Even less reliable and more dangerous was a range of suppositories, tinctures, herbs, and home remedies that many people tried. A doctor told Joffe about treating a patient who had a catheter inserted into her cervix and poured turpentine into it, literally boiling the inside of her uterus, which had to be removed. Others shared stories about potassium permanganate tablets, sold over the counter, that people put in their vaginas to induce bleeding and maintain their hospital D&C. But the pills could easily eat through the vaginal lining, causing bleeding and destroying the cervix.

It’s very unlikely anyone will go back to backyard D&Cs or catheter abortions, Reagan and Joffe said. Even if Roe is knocked over, doctors and other people who want to oppose him are much more likely to offer abortion pills. While abortion by pill can be a physically painful and psychologically intense experience for some people, the existence of these pills drastically changes the calculus when considering the risks of an illegal abortion. They are much easier to get and conceal, much safer to use, and if a patient is concerned about side effects, she can seek treatment, knowing that no one can tell the difference between the effects of a pill and a natural miscarriage .

But both Reagan and Joffe said the existence of abortion pills will not eliminate risk if abortion becomes illegal.

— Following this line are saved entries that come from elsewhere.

import Summits.RiemannHypothesis.RiemannHypothesis.Theorems.UniversalFactorMediumLowWindowA

/-!
# RiemannHypothesis / UniversalFactor — low window B of `MediumKernelNoGo` (certified computation)

Route `RiemannHypothesis/UniversalFactor`, crux `MediumKernelNoGo` (stmt-RiemannHypothesis-2577), line
`one-sided-average-sign-test`.  ONE `native_decide` evaluation of the certified checker
(`UniversalFactorMediumDefs/BoxDefs/LowDefs.lean`, soundness `UniversalFactorMediumCover.lean`):
at the point `x = 222.8` (hump: `H_0(x) > 0`), with `50 + 50` Gauss–Legendre y-cells of width 4, the
backward and forward one-sided Laplace(`a`) averages of `H_0` are negative for every `a` of each of the
6 boxes covering `[0.44, 0.706253]` — interval weights `[e^{−a₂y}, e^{−a₁y}]` carry the continuum of `a`.

-/

set_option linter.dupNamespace false

noncomputable section

namespace Summit.RiemannHypothesis.RiemannHypothesis.Theorems

open MeasureTheory Set
open Literature.NumberTheory.LFunctions
open Literature.Analysis.ValidatedNumerics Literature.Analysis.ValidatedNumerics.NumericsMP

/-- **The certified computation of window B** (`native_decide`; the only computational step). [folklore] -/
theorem UniversalFactor.osaWindowB_check :
    UniversalFactor.osaWindowCheck UniversalFactor.osaPtB UniversalFactor.osaAsB = true := by
  native_decide

/-- **Registered sub-goal `stub_lowWindowB` — low window B**: every `a ∈ [440000·10⁻⁶, 706253·10⁻⁶]` has a point `x ≥ 0` (namely `x = 222.8`) with
a filled dip or hump of the one-sided Laplace(`a`) averages of `H_0`. [folklore] -/
theorem UniversalFactor.stub_lowWindowB : ∀ a : ℝ, (440000 : ℝ) / 1000000 ≤ a → a ≤ (706253 : ℝ) / 1000000 →
    ∃ x : ℝ, 0 ≤ x ∧
      (((deBruijnH 0 x).re < 0 ∧
          0 < (∫ y in Ioi (0:ℝ), deBruijnH 0 ((x : ℂ) - y) * (Real.exp (-(a * y)) : ℂ)).re ∧
          0 < (∫ y in Ioi (0:ℝ), deBruijnH 0 ((x : ℂ) + y) * (Real.exp (-(a * y)) : ℂ)).re) ∨
        (0 < (deBruijnH 0 x).re ∧
          (∫ y in Ioi (0:ℝ), deBruijnH 0 ((x : ℂ) - y) * (Real.exp (-(a * y)) : ℂ)).re < 0 ∧
          (∫ y in Ioi (0:ℝ), deBruijnH 0 ((x : ℂ) + y) * (Real.exp (-(a * y)) : ℂ)).re < 0)) :=
  fun a h1 h2 => UniversalFactor.osaWindowCheck_sound UniversalFactor.osaWindowB_check (by simp [UniversalFactor.osaAsB]) a
    (by simpa [UniversalFactor.osaAsB, UniversalFactor.osaAD] using h1)
    (by simpa [UniversalFactor.osaAsB, UniversalFactor.osaAD] using h2)

end Summit.RiemannHypothesis.RiemannHypothesis.Theorems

Just as before Roe there were some people who had easier abortions than others, there will be people after that. Meanwhile, some of the most vulnerable people — poor people, people who live in very rural areas, people who can’t make time to drive to another state in search of pills — are still becoming only desperate options to have. Reagan was particularly concerned that websites selling fake abortion pills could fool people who have no idea they aren’t getting the real thing. And both she and Joffe worried about how illegality and rising stigma might push more people toward dangerous methods at home, with social media becoming the new back alley. Even if abortion is still legal there are occasional human cases — usually young — trying to have an abortion themselves, Reagan said.

Abortion technology has improved, Reagan and Joffee told me. But as long as the desperation for an abortion persists – and the easy access does not exist – some people will still be at risk.